Tuesday, June 28, 2011

Home Poems: for the Northernists and my Father

All the Moths in My Hair Will Swarm to This Light

The broken branches of the mulberry tree still cling on their living brothers.
They will not fall until a strong wind comes;
My father will not pull them down.
Small trees I once could not climb have surpassed me.
“Son, you can carry me now.”
The tadpole is dried up with the puddle.
The sage blooms, the sage flowers in purple. The ferns converge around the rocks and northern wall. Woolly mint swallows up the strawberry bed. And I am content to watch.

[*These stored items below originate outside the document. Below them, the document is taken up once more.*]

import Summits.KontsevichZagierPeriods.KontsevichZagierPeriods.Theses.GaussManinCertificates
import Literature.ModelTheory.ExponentialFields.CylindricalDecompositionProofs
import Literature.NumberTheory.Transcendental.KZLogCalculusProofs
import Literature.NumberTheory.Transcendental.KZDominatedFamilyRelations
import Literature.NumberTheory.Transcendental.KZSemiCanonicalReductionProofs

/-!
# `KZStokes` (stmt-KontsevichZagierPeriods-3012), file 1/4: maximal chains, frontier points, flattening

Route `GaussManinCertificates`, crux `KZStokes` (band Newton–Leibniz generates Stokes's formula on every
bounded `ℚ`-semialgebraic domain).  This is the first of the four files into which the crux
strategist's complete, sorry-free proof `Cruxes/KZStokes/Lines/KZStokesProof.lean` is re-homed under
`Theorems/` (lead c10 of crux stmt-KontsevichZagierPeriods-9129, banking programme; the proof text is
the strategist's, verbatim up to the file split):

1. this file — `exists_maximal_chains` (ℕ-combinatorics of maximal chains band–section–band), the
   real-line frontier lemmas `mem_frontier_left/right_of_Ioo_subset`, `isSemialgebraic_openBand`, and
   the flattening lemma `assembleRuns` (run families over the cells of a finite partition combine;
   moved here from file 2 of the strategist's plan only to keep every file under 400 lines);
2. `Theorems/GaussManinCertificatesFibreRuns.lean` — `cellRuns` and `semialgebraicFibreRuns`
   (registered stub `stub_semialgebraicFibreRuns`);
3. `Theorems/GaussManinCertificatesKZStokesBand.lean` — `kzStokesBand` (registered stub
   `stub_kzStokesBand`);
4. `Theorems/GaussManinCertificatesKZStokesSplit.lean` — the glue `KZStokes_of_subs` and the closing
   theorem `KZStokes_proof`.

No named fact is assumed; no new definition; axioms `propext`, `Classical.choice`, `Quot.sound` only.
References: Kontsevich–Zagier 2001, §1.2 (rules 1) and 3)); Basu–Pollack–Roy 2006, Thm. 5.6 /
Cor. 5.7.
-/

noncomputable section

open MeasureTheory Set Filter Topology
open Literature.ModelTheory.ExponentialFields
open Literature.NumberTheory.Transcendental

namespace Summit.KontsevichZagierPeriods.GaussManinCertificates

/-! ### Maximal chains (combinatorics on `ℕ`) -/

/-- **Maximal chains.** For predicates `P` (bands) and `Q` (sections) on `ℕ` with `P k → 0 < k < L`,
linking `k` to `k + 1` when `P k ∧ Q k ∧ P (k + 1)`: there are finitely many index intervals
`(p_j, q_j]` (`p_j < q_j < L`) such that `P` holds on `(p_j, q_j]`, `Q` holds on `(p_j, q_j)`, the
chain cannot be extended below (`¬ (P p_j ∧ Q p_j)`) nor above (`¬ (Q q_j ∧ P (q_j + 1))`), every `k`
with `P k` lies in some `(p_j, q_j]`, and distinct intervals are disjoint. [folklore] -/
theorem exists_maximal_chains (L : ℕ) (P Q : ℕ → Prop) (hP : ∀ k, P k → 0 < k ∧ k < L) :
    ∃ (J : ℕ) (p q : Fin J → ℕ),
      (∀ j, p j < q j) ∧ (∀ j, q j < L) ∧
      (∀ j k, p j < k → k ≤ q j → P k) ∧
      (∀ j k, p j < k → k < q j → Q k) ∧
      (∀ j, ¬ (P (p j) ∧ Q (p j))) ∧
      (∀ j, ¬ (Q (q j) ∧ P (q j + 1))) ∧
      (∀ k, P k → ∃ j, p j < k ∧ k ≤ q j) ∧
      (∀ i j, i ≠ j → q i ≤ p j ∨ q j ≤ p i) := by
  classical
  -- `lk k`: the bands `k` and `k + 1` merge through the section `k`
  let lk : ℕ → Prop := fun k => P k ∧ Q k ∧ P (k + 1)
  have hstop : ∀ k, ∃ m, ¬ lk (k + m) := fun k =>
    ⟨L, fun h => by have := (hP _ h.2.2).2; omega⟩
  -- the end of the chain starting at `k`
  let e : ℕ → ℕ := fun k => k + Nat.find (hstop k)
  have he_not : ∀ k, ¬ lk (e k) := fun k => Nat.find_spec (hstop k)
  have he_lk : ∀ k m, k ≤ m → m < e k → lk m := by
    intro k m hkm hme
    have hlt : m - k < Nat.find (hstop k) := by
      have : m < k + Nat.find (hstop k) := hme
      omega
    have h := Nat.find_min (hstop k) hlt
    rw [not_not] at h
    rwa [show k + (m - k) = m by omega] at h
  have he_ge : ∀ k, k ≤ e k := fun k => Nat.le_add_right _ _
  have hP_chain : ∀ k, P k → ∀ m, k ≤ m → m ≤ e k → P m := by
    intro k hk m hkm hme
    obtain ⟨d, rfl⟩ := Nat.exists_eq_add_of_le hkm
    induction d with
    | zero => simpa using hk
    | succ d ih =>
      have h1 : k + d < e k := by omega
      exact (he_lk k (k + d) (by omega) h1).2.2
  have he_of_chain : ∀ s k, s ≤ k → (∀ m, s ≤ m → m < k → lk m) → k ≤ e s := by
    intro s k _ hch
    by_contra h
    exact he_not s (hch (e s) (he_ge s) (not_le.mp h))
  -- the starts of the chains
  let St : Finset ℕ := (Finset.range L).filter fun k => P k ∧ ¬ (P (k - 1) ∧ Q (k - 1))
  have hSt : ∀ k, k ∈ St ↔ k < L ∧ (P k ∧ ¬ (P (k - 1) ∧ Q (k - 1))) := fun k => by
    simp only [St, Finset.mem_filter, Finset.mem_range]
  -- every band of `P` lies in the chain of a start
  have hcover : ∀ k, P k → ∃ s ∈ St, s ≤ k ∧ ∀ m, s ≤ m → m < k → lk m := by
    intro k
    refine Nat.strong_induction_on k ?_
    intro k ih hk
    by_cases hst : P (k - 1) ∧ Q (k - 1)
    · have hk1 : k - 1 < k := by have := (hP k hk).1; omega
      obtain ⟨s, hs, hsk, hch⟩ := ih (k - 1) hk1 hst.1
      refine ⟨s, hs, by omega, fun m hsm hmk => ?_⟩
      by_cases hm : m < k - 1
      · exact hch m hsm hm
      · have hm' : m = k - 1 := by omega
        subst hm'
        refine ⟨hst.1, hst.2, ?_⟩
        rw [show k - 1 + 1 = k by omega]
        exact hk
    · exact ⟨k, (hSt k).2 ⟨(hP k hk).2, hk, hst⟩, le_rfl, fun m hkm hmk => by omega⟩
  -- enumerate the starts
  let st : Fin St.card → ℕ := fun j => (St.equivFin.symm j : ℕ)
  have hst_mem : ∀ j, st j ∈ St := fun j => (St.equivFin.symm j).2
  have hst_inj : Function.Injective st := fun i j h =>
    St.equivFin.symm.injective (Subtype.ext h)
  have hstP : ∀ j, P (st j) := fun j => ((hSt _).1 (hst_mem j)).2.1
  have hst1 : ∀ j, 1 ≤ st j := fun j => (hP _ (hstP j)).1
  refine ⟨St.card, fun j => st j - 1, fun j => e (st j), fun j => ?_, fun j => ?_, fun j k hpk hkq => ?_,
    fun j k hpk hkq => ?_, fun j => ((hSt _).1 (hst_mem j)).2.2, fun j h => ?_, fun k hk => ?_,
    fun i j hij => ?_⟩
  · dsimp only
    have := hst1 j
    have := he_ge (st j)
    omega
  · exact (hP _ (hP_chain _ (hstP j) _ (he_ge _) le_rfl)).2
  · dsimp only at hpk hkq
    exact hP_chain _ (hstP j) k (by have := hst1 j; omega) hkq
  · dsimp only at hpk hkq
    exact (he_lk (st j) k (by have := hst1 j; omega) hkq).2.1
  · exact he_not (st j) ⟨hP_chain _ (hstP j) _ (he_ge _) le_rfl, h.1, h.2⟩
  · obtain ⟨s, hs, hsk, hch⟩ := hcover k hk
    have hsts : st (St.equivFin ⟨s, hs⟩) = s := by simp [st]
    refine ⟨St.equivFin ⟨s, hs⟩, ?_, ?_⟩
    · dsimp only
      rw [hsts]
      have := (hP s ((hSt s).1 hs).2.1).1
      omega
    · dsimp only
      rw [hsts]
      exact he_of_chain s k hsk hch
  · dsimp only
    have hne : st i ≠ st j := fun h => hij (hst_inj h)
    have key : ∀ i j, st i < st j → e (st i) ≤ st j - 1 := by
      intro i j hlt
      have hj := (hSt _).1 (hst_mem j)
      by_contra h
      have hl := he_lk (st i) (st j - 1) (by omega) (not_le.mp h)
      exact hj.2.2 ⟨hl.1, hl.2.1⟩
    rcases lt_or_gt_of_ne hne with h | h
    · exact Or.inl (key i j h)
    · exact Or.inr (key j i h)

/-! ### Frontier points on the real line -/

/-- The left end point `c` of an open interval `(c, d) ⊆ s` is a frontier point of `s` as soon as
`c ∉ s` or some interval `(c', c)` misses `s`. [folklore] -/
theorem mem_frontier_left_of_Ioo_subset {s : Set ℝ} {c d : ℝ} (hcd : c < d) (hsub : Ioo c d ⊆ s)
    (h : c ∉ s ∨ ∃ c', c' < c ∧ Ioo c' c ⊆ sᶜ) : c ∈ frontier s := by
  rw [frontier_eq_closure_inter_closure]
  refine ⟨closure_mono hsub ?_, ?_⟩
  · rw [closure_Ioo hcd.ne]
    exact left_mem_Icc.2 hcd.le
  · rcases h with h | ⟨c', hc', hsub'⟩
    · exact subset_closure h
    · refine closure_mono hsub' ?_
      rw [closure_Ioo hc'.ne]
      exact right_mem_Icc.2 hc'.le

/-- The right end point `d` of an open interval `(c, d) ⊆ s` is a frontier point of `s` as soon as
`d ∉ s` or some interval `(d, d')` misses `s`. [folklore] -/
theorem mem_frontier_right_of_Ioo_subset {s : Set ℝ} {c d : ℝ} (hcd : c < d) (hsub : Ioo c d ⊆ s)
    (h : d ∉ s ∨ ∃ d', d < d' ∧ Ioo d d' ⊆ sᶜ) : d ∈ frontier s := by
  rw [frontier_eq_closure_inter_closure]
  refine ⟨closure_mono hsub ?_, ?_⟩
  · rw [closure_Ioo hcd.ne]
    exact right_mem_Icc.2 hcd.le
  · rcases h with h | ⟨d', hd', hsub'⟩
    · exact subset_closure h
    · refine closure_mono hsub' ?_
      rw [closure_Ioo hd'.ne]
      exact left_mem_Icc.2 hd'.le

/-- An open band `{(x, t) | x ∈ S, a x < t < b x}` with `ℚ`-semialgebraic edges over `S` is
`ℚ`-semialgebraic (closed band minus the two edge graphs). [folklore] -/
theorem isSemialgebraic_openBand {n : ℕ} {S : Set (Fin n → ℝ)} {a b : (Fin n → ℝ) → ℝ}
    (ha : IsSemialgebraicFunOn ℚ S a) (hb : IsSemialgebraicFunOn ℚ S b) :
    IsSemialgebraic ℚ {z : Fin (n + 1) → ℝ | Fin.init z ∈ S ∧
      z (Fin.last n) ∈ Ioo (a (Fin.init z)) (b (Fin.init z))} := by
  have h1 := KZlog.isSemialgebraic_band ha hb
  have h2 : IsSemialgebraic ℚ (graphOver S a) :=
    isSemialgebraicFunOn_iff_isSemialgebraic_graphOver.1 ha
  have h3 : IsSemialgebraic ℚ (graphOver S b) :=
    isSemialgebraicFunOn_iff_isSemialgebraic_graphOver.1 hb
  convert h1.diff (h2.union h3) using 1
  ext z
  simp only [mem_setOf_eq, mem_Ioo, KZlog.mem_band, Set.mem_sdiff, mem_union, mem_graphOver_iff]
  constructor
  · rintro ⟨hS', h1, h2⟩
    exact ⟨⟨hS', h1.le, h2.le⟩, fun h => h.elim (fun h => h1.ne' h.2) fun h => h2.ne h.2⟩
  · rintro ⟨⟨hS', h1, h2⟩, h⟩
    obtain ⟨ha', hb'⟩ := not_or.mp h
    exact ⟨hS', lt_of_le_of_ne h1 fun e => ha' ⟨hS', e.symm⟩, lt_of_le_of_ne h2 fun e => hb' ⟨hS', e⟩⟩

/-! ### Flattening over the cells -/

/-- **Flattening** (registered stub `stub_assembleRuns` of the birth skeleton of piece
`SemialgebraicFibreRuns`, verbatim): run families over the cells of a finite partition of `ℝⁿ` into
`ℚ`-semialgebraic sets combine into one run family for `σ` (disjoint cells have disjoint cylinders; the
remainders add up to a null set). [folklore] -/
theorem assembleRuns :
    ∀ (n : ℕ) (σ : Set (Fin (n + 1) → ℝ)) (𝒮 : Finset (Set (Fin n → ℝ))),
      Setoid.IsPartition (𝒮 : Set (Set (Fin n → ℝ))) →
      (∀ S ∈ 𝒮, Literature.ModelTheory.ExponentialFields.IsSemialgebraic ℚ S) →
      (∀ S ∈ 𝒮, ∃ (J : ℕ) (a b : Fin J → (Fin n → ℝ) → ℝ) (R : Fin J → Set (Fin (n + 1) → ℝ)),
        (∀ j, Literature.NumberTheory.Transcendental.IsSemialgebraicFunOn ℚ S (a j)) ∧
        (∀ j, Literature.NumberTheory.Transcendental.IsSemialgebraicFunOn ℚ S (b j)) ∧
        (∀ j, ∀ x ∈ S, a j x < b j x) ∧
        (∀ j, R j = {z : Fin (n + 1) → ℝ | Fin.init z ∈ S ∧
          z (Fin.last n) ∈ Set.Ioo (a j (Fin.init z)) (b j (Fin.init z))}) ∧
        (∀ j, Literature.ModelTheory.ExponentialFields.IsSemialgebraic ℚ (R j)) ∧
        (∀ j, ∀ x ∈ S, Set.Ioo (a j x) (b j x) ⊆ {s : ℝ | (Fin.snoc x s : Fin (n + 1) → ℝ) ∈ σ}) ∧
        (∀ j, ∀ x ∈ S, a j x ∈ frontier {s : ℝ | (Fin.snoc x s : Fin (n + 1) → ℝ) ∈ σ} ∧
          b j x ∈ frontier {s : ℝ | (Fin.snoc x s : Fin (n + 1) → ℝ) ∈ σ}) ∧
        (Pairwise fun i j => Disjoint (R i) (R j)) ∧
        MeasureTheory.volume ((σ ∩ {z : Fin (n + 1) → ℝ | Fin.init z ∈ S}) \ ⋃ j, R j) = 0) →
      ∃ (J : ℕ) (S : Fin J → Set (Fin n → ℝ)) (a b : Fin J → (Fin n → ℝ) → ℝ) (R : Fin J → Set (Fin (n + 1) → ℝ)),
        (∀ j, Literature.ModelTheory.ExponentialFields.IsSemialgebraic ℚ (S j)) ∧
        (∀ j, Literature.NumberTheory.Transcendental.IsSemialgebraicFunOn ℚ (S j) (a j)) ∧
        (∀ j, Literature.NumberTheory.Transcendental.IsSemialgebraicFunOn ℚ (S j) (b j)) ∧
        (∀ j, ∀ x ∈ S j, a j x < b j x) ∧
        (∀ j, R j = {z : Fin (n + 1) → ℝ | Fin.init z ∈ S j ∧
          z (Fin.last n) ∈ Set.Ioo (a j (Fin.init z)) (b j (Fin.init z))}) ∧
        (∀ j, Literature.ModelTheory.ExponentialFields.IsSemialgebraic ℚ (R j)) ∧
        (∀ j, ∀ x ∈ S j, Set.Ioo (a j x) (b j x) ⊆ {s : ℝ | (Fin.snoc x s : Fin (n + 1) → ℝ) ∈ σ}) ∧
        (∀ j, ∀ x ∈ S j, a j x ∈ frontier {s : ℝ | (Fin.snoc x s : Fin (n + 1) → ℝ) ∈ σ} ∧
          b j x ∈ frontier {s : ℝ | (Fin.snoc x s : Fin (n + 1) → ℝ) ∈ σ}) ∧
        (Pairwise fun i j => Disjoint (R i) (R j)) ∧
        MeasureTheory.volume (σ \ ⋃ j, R j) = 0 := by
  classical
  intro n σ 𝒮 hpart hsa hcell
  choose J a b R hA hB hab hR hRsa hIoo hfr hdisj hnull using hcell
  -- one index type for all the runs
  let ι := Σ s : {S // S ∈ 𝒮}, Fin (J s.1 s.2)
  let F : ι → Set (Fin (n + 1) → ℝ) := fun u => R u.1.1 u.1.2 u.2
  let e : Fin (Fintype.card ι) ≃ ι := (Fintype.equivFin ι).symm
  -- runs with distinct indices are disjoint
  have hcyl : ∀ u : ι, F u ⊆ {z : Fin (n + 1) → ℝ | Fin.init z ∈ (u.1 : Set (Fin n → ℝ))} := by
    rintro ⟨⟨S, hS⟩, k⟩ z hz
    simp only [F] at hz
    rw [hR S hS k] at hz
    exact hz.1
  have key : ∀ u v : ι, u ≠ v → Disjoint (F u) (F v) := by
    rintro ⟨⟨S, hS⟩, k⟩ ⟨⟨S', hS'⟩, k'⟩ huv
    by_cases hSS' : S = S'
    · subst hSS'
      have hkk' : k ≠ k' := fun h => huv (by subst h; rfl)
      exact hdisj S hS hkk'
    · have hcells : Disjoint S S' :=
        hpart.pairwiseDisjoint (Finset.mem_coe.2 hS) (Finset.mem_coe.2 hS') hSS'
      rw [Set.disjoint_left]
      intro z hz hz'
      have h1 := hcyl _ hz
      have h2 := hcyl _ hz'
      simp only [mem_setOf_eq] at h1 h2
      exact Set.disjoint_left.1 hcells h1 h2
  refine ⟨Fintype.card ι, fun i => (e i).1.1, fun i => a _ (e i).1.2 (e i).2,
    fun i => b _ (e i).1.2 (e i).2, fun i => F (e i), fun i => hsa _ (e i).1.2,
    fun i => hA _ (e i).1.2 (e i).2, fun i => hB _ (e i).1.2 (e i).2, fun i => hab _ (e i).1.2 (e i).2,
    fun i => hR _ (e i).1.2 (e i).2, fun i => hRsa _ (e i).1.2 (e i).2,
    fun i => hIoo _ (e i).1.2 (e i).2, fun i => hfr _ (e i).1.2 (e i).2,
    fun i j hij => key _ _ fun h => hij (e.injective h), ?_⟩
  -- the remainder is the union of the remainders over the cells
  have hU : (⋃ i, F (e i)) = ⋃ u, F u := e.surjective.iUnion_comp F
  have hrem : σ \ (⋃ u, F u) ⊆ ⋃ s : {S // S ∈ 𝒮},
      ((σ ∩ {z : Fin (n + 1) → ℝ | Fin.init z ∈ (s.1 : Set (Fin n → ℝ))}) \ ⋃ k, R s.1 s.2 k) := by
    rintro z ⟨hzσ, hz⟩
    have hcov : (Fin.init z : Fin n → ℝ) ∈ ⋃₀ (𝒮 : Set (Set (Fin n → ℝ))) := by
      rw [hpart.sUnion_eq_univ]
      exact mem_univ _
    obtain ⟨S, hS, hzS⟩ := mem_sUnion.1 hcov
    refine mem_iUnion.2 ⟨⟨S, Finset.mem_coe.1 hS⟩, ⟨hzσ, hzS⟩, fun hz' => hz ?_⟩
    obtain ⟨k, hk⟩ := mem_iUnion.1 hz'
    exact mem_iUnion.2 ⟨⟨⟨S, Finset.mem_coe.1 hS⟩, k⟩, hk⟩
  show volume (σ \ ⋃ i, F (e i)) = 0
  rw [hU]
  exact measure_mono_null hrem (measure_iUnion_null_iff.2 fun s => hnull s.1 s.2)

end Summit.KontsevichZagierPeriods.GaussManinCertificates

Hurry home, heart. Gather up your frayed ends. Leave behind the noise of yesterday; consume the sunlight before it fades.
Who is to say this will be here tomorrow?
So close now, like your brother knocking on the wall between your rooms,
Like your Mother’s photographs looking like you, suddenly,
Like cut grass clinging to the tops of your feet.
The grass is strewn with fur.
Stop this harried grasping after life and observe:
What went before you, and what will happen after.
You are a small pear blossom. Flower now, and shrivel bravely.
Do not call fruit a burden, though it bears you down.

Carry on a conversation with the sparrow, the thrasher, the cormorant, the wren. Let the slow wisdom of the grebe seep in. Support the hearty robin, respect the hardened city pigeon.
You are not nidifugous; stay at home while there is a home to have.
And make it glad.
You returned too late for the may-apple, the child of the mandrake, the sole fruit of its two umbrella-arms.
Now wait another year. Years see changes you would not expect. Cast your crumbs upon the waters, for in many days you will find full bellies in your wake.
Loved, loved, loved, comes with every wind.
Do not forget it.

The tadpole is dried up with the puddle.
The grass is strewn with fur.
And there are thorns in the honeysuckle.
But the grass, trees, and sky combine in fireflies
And the porch light signals me to come inside.

Another Old Cliché

One thing that grows harder with time
Is believing.
Seeing only the day-to-day leaves a tannic aftertaste.

Then sorry thoughts bend their lips to my ears, asking me why am I so old?
Better save the bitter for the winter, when all the world embraces aged thoughts.
It seems somehow wrong to be weary in spring.

Leads to another life are hinting at me from the trees, the gasping fish, the headless snake.
One thing never leaves:
The empty space.

Spring leaves stick closer together
In numbers.
Safety is found in knowing you are free falling

And stretching out your arms to the air.